So the other day Jared went to play golf with a friend. Might I add it was the longest golf game ever! He was gone for the amount of hours he would be working. This gave me a good glimpse of what life will be like taking care of our two kids by myself. Let me say that it wasn't as bad as I thought it would be. Let me also say that it wasn't pretty either. Let's just say it was very REAL.Here's a little peek at our day.
Thankfully Carson was still sleeping when Kate called, "Daddddddddyyyyyy!!!" from her crib. I got up and fixed her a bottle and was able to spend some moments with Kate alone. I really treasure these moments since they are few and far between these days. I set her up with a waffle on the floor and went to get Carson. I sat on the floor and fed him, while I also pumped (aren't I the ambidextrous one?)and tried to interact with Kate while she played. I was thinking, "Yeah! I am Supermom! Hear me roar!" Here's where it got pretty real. A lot of people ask me how Kate is adjusting to Carson. The answer to that is pretty well. For the most part she goes about her business like he isn't even there. But when she notices him she has some mixed feelings. We have taught her to pat him, but for the most part her pats are too hard and end up more like slaps or swipes.Don't let the sweet folded hands in this picture fool you. I had just foiled her attempt to "pat pat (aka slap slap)" Carson on the forehead.

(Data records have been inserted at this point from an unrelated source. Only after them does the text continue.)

import Literature.AlgebraicGeometry.ModuliOfAbelianVarieties.SiegelModuliInterpretation
import Literature.AlgebraicGeometry.ModuliOfAbelianVarieties.SiegelPrincipalLevelNormal
import Literature.NumberTheory.Adeles.FiniteAdeleLatticeOfGLLevel
import HarnessLib

/-!
# The adelic congruence `b·v̂ ≡ b′·ŵ (mod ℤ̂^{2g})` as a correspondence of rational torsion: kernel, totality,
# uniqueness modulo the lattices, exactness on `N`-torsion levels

Topic `Literature/AlgebraicGeometry/ModuliOfAbelianVarieties`; namespace `Literature.AlgebraicGeometry.ModuliOfAbelianVarieties`
(that of ★ T1′ `SiegelModuliInterpretation`).  THEOREMS ONLY (no definition, no named fact, no instance, no `sorry`) over
the carriers ★ T1′ `AdelicCongr b b′ v w` («every coordinate of `b v̂ − b′ ŵ` is an integral finite adèle», the relation
«`η(v)` and `η′(w)` name the same torsion point» of [Milne2005ShimuraVarieties] §6 p. 75 «`V/Λ ≅ V(𝔸_f)/Λ̂`») and ★ R60-19
`Adeles.latticeOfGL a = Λ_a = ℚⁿ ∩ a ℤ̂ⁿ`.

For `b, b′ ∈ GL_{2g}(𝔸_{ℚ,f})` the relation `R_{b,b′}(v, w) :⇔ AdelicCongr b b′ v w` between `v, w ∈ V = ℚ^{2g}` is the graph,
on the dense rational torsion, of the isomorphism `V/Λ_{b⁻¹} ⥲ V(𝔸_f)/b⁻¹ℤ̂^{2g} ⥲ V(𝔸_f)/b′⁻¹ℤ̂^{2g} ⥲ V/Λ_{b′⁻¹}`,
`v ↦ b′⁻¹ b v`.  Proved here, pointwise (the form consumers `obtain`):

* §1 `R_{b,b′}` is an additive correspondence: `AdelicCongr.zero/add/neg/sub/nsmul/zsmul`, `adelicCongr_comm`
  (`R_{b,b′}(v,w) ↔ R_{b′,b}(w,v)`), `AdelicCongr.trans` (`R_{b,b′} ∘ R_{b′,b″} ⊆ R_{b,b″}`), `AdelicCongr.mul_left`
  (`R_{b,b′} ⊆ R_{ub,ub′}` for integral `u`);
* §1 KERNELS and UNIQUENESS: `adelicCongr_zero_right_iff` (`R(v, 0) ↔ v ∈ Λ_{b⁻¹}`), `adelicCongr_zero_left_iff`,
  `AdelicCongr.sub_mem_latticeOfGL_right/left` (two partners of the same vector differ by a lattice vector),
  `AdelicCongr.of_sub_mem_latticeOfGL_right/left` and the `↔` forms — i.e. `R` descends to an INJECTIVE map
  `V/Λ_{b⁻¹} → V/Λ_{b′⁻¹}` with injective transpose;
* §2 TOTALITY `exists_adelicCongr_right/left` (every `v` has a partner `w` and conversely; weak approximation
  `𝔸_{ℚ,f} = ℚ + N ℤ̂`, ★ `Adeles.exists_rat_add_natCast_mul`) — so the induced map is a BIJECTION `V/Λ_{b⁻¹} ≃ V/Λ_{b′⁻¹}`;
* §3 LEVELS `AdelicCongr.nsmul_mem_latticeOfGL_iff` (`N v ∈ Λ_{b⁻¹} ↔ N w ∈ Λ_{b′⁻¹}`): the bijection is exact on the
  `N`-torsion `N⁻¹Λ/Λ` for every `N` — «level-`N` structures correspond exactly»;
* §4 THE CONSUMER SHAPE of ★ T1′ `SiegelRationalModel.IsModuli` (`b = k a⁻¹`, `b′ = a′⁻¹`, `k ∈ K_δ(1) = GSp_δ(ℤ̂)`):
  `latticeOfGL_inv_coe_mul_inv_eq` (`Λ_{(k a⁻¹)⁻¹} = Λ_a`), `latticeOfGL_inv_coe_inv_eq` (`Λ_{(a′⁻¹)⁻¹} = Λ_{a′}`), hence
  `mem_latticeOfGL_iff_of_adelicCongr`, `nsmul_mem_latticeOfGL_iff_of_adelicCongr`, and in marking currency
  `SiegelAdelicMarking.r_eq_r_iff_of_adelicCongr` — for markings `m` of `A` at `[J, a]` and `m′` of `A′` at `[J′, a′]`,
  `R`-partners satisfy `u(v₁) = u(v₂) ↔ u′(w₁) = u′(w₂)`: the correspondence descends to a BIJECTION `u(V) → u′(V)` of the
  rational torsion (★ T1′ `r_eq_r_iff_sub_mem_latticeOfGL`), and `SiegelAdelicMarking.exists_r_partner_right/left`.

This is the adelic engine of [Milne2005ShimuraVarieties] Thm. 6.11 / §14 «`f` is an isomorphism of the level structures
`σ ∘ η_a K → η_{a′} K`» (cell hodgecm-mathlib, M1PRIME-DAG ANNEX B §2 rows I1-i «torsion-bijective» and I1-iii «level-`N`
structures correspond exactly»; road #60, crux item of `HDel`).  CM-free and reciprocity-free; banked generic leaf (books 0).
The `k = 1` special cases `adelicCongr_right_sub`-style bookkeeping of the route-ξ′ assembly (B-p09) are instances of §1.
HC_CM is proved only modulo the 7 printed citations until rung 0 closes.

## References
* [Milne2005ShimuraVarieties] J. S. Milne, *Introduction to Shimura varieties* (2005; 2017 revision), §4 pp. 48–49
  (lattices and `𝔸_f`), §6 Thm. 6.11 p. 74 and p. 75 («`V/Λ ≅ V(𝔸_f)/Λ̂`»), §14 Prop. 14.12 p. 125 (hypothesis).
* [Deligne1971TravauxShimura] P. Deligne, *Travaux de Shimura* (1971), 4.16 p. 150, proof of Thm. 4.21 (a)–(c) p. 152.
* [CasselsFrohlichANT1967] J. W. S. Cassels, A. Fröhlich (eds.), *Algebraic Number Theory* (1967), Ch. II §15 (`𝔸_f = ℚ + N ℤ̂`).
-/

set_option autoImplicit false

I can tell she THINKS she is being gentle but of course in my perspective she is not at all. She has also tried to use his little body as a means to push up to a standing position. Not cool. She also likes to take out his pacifier. Which would have been ok if she hadn't tried to deposit it back into his EYE! The whole day I went back and forth between both of them. Put Kate down for a nap, feed Carson. Feed Kate, put Carson in the swing. Change Carson, Change Kate. Sneak in some lunch (one handed). In fact I am seeing that I am going to have to learn to do a lot of things one handed. So my plan for next week (and the following weeks) is that I have no plan. I'm going to be praying a lot. But other than that, I am going to take it minute by minute.
Things to remember for next week:
1. I will try not to physically stop Jared from going to work on Monday morning. Any stories he tells you to the contrary are pure fabrication
2. I will remember that Kate is still a BABY. Although I will wish with every fiber of my being that she can "go get Mommy a diaper for Carson" (I requested this on Thursday. Hey! She is very smart I thought I would give it a shot!)she will still just stare at me like I'm crazy.
3. Kate needs to be held to!
4. Even though it will be crazy I will cherish the sweet moments. For example, I taught Kate how to say, "juice" and she stood for about 30 seconds by herself that day.
5. They will cry at the same time. This is one of the tracks on the soundtrack to my life right now. It's not the sweetest sound but it's going to happen. It did happen. Many times that day. I only got a little frustrated when Kate started to imitate the newborn cries of Carson.I told her to please stick with her cry, it's much less desperate sounding. Once again, she looked at me like I was crazy.
6. I will remember that these are sweet times with my kids. This is a gift that is being given to me right now and I should not take it for granted. I have that song by Darius Rucker continuously going through my head, "It won't be like this for long, pretty soon this little boy and girl are gonna be all grown up and gone,this time is going to fly by so just hold on, it won't be like this for long."
Casual From Here on Out
2 days ago
4 comments:
You go girl! You are doing awesome. It made me smile to see your post this morning as I awoke today remembering that in just a few days Jared heads back to work. And here you are...already prepped for it! I like your humor still shining through the juggling of 2 precious babes. Just know I am in your balcony cheering you on and believing you are and will do great!
The pic with her hands folded is priceless - she has a look on her face that all too resembles my little boys! Love it.
I love you Bets.
Care
So proud of you! Just look what you're accomplishing each and every day. These 2 sweet babies couldn't ask for a better, more loving mother. So Congratulations Mom!
Love,
Auntie Tress
I love your sense of humor! I will be praying for you Monday! thanks for calling to check on us! love you
What great perspective, Betsy. You seem to be handling it beautifully :) It took me a good 12 weeks when Sage was born to feel like I had a handle on things. It's hard when the daddies have to go to work :( (It's usually tax season for us!) I would love to help you out if you ever need it!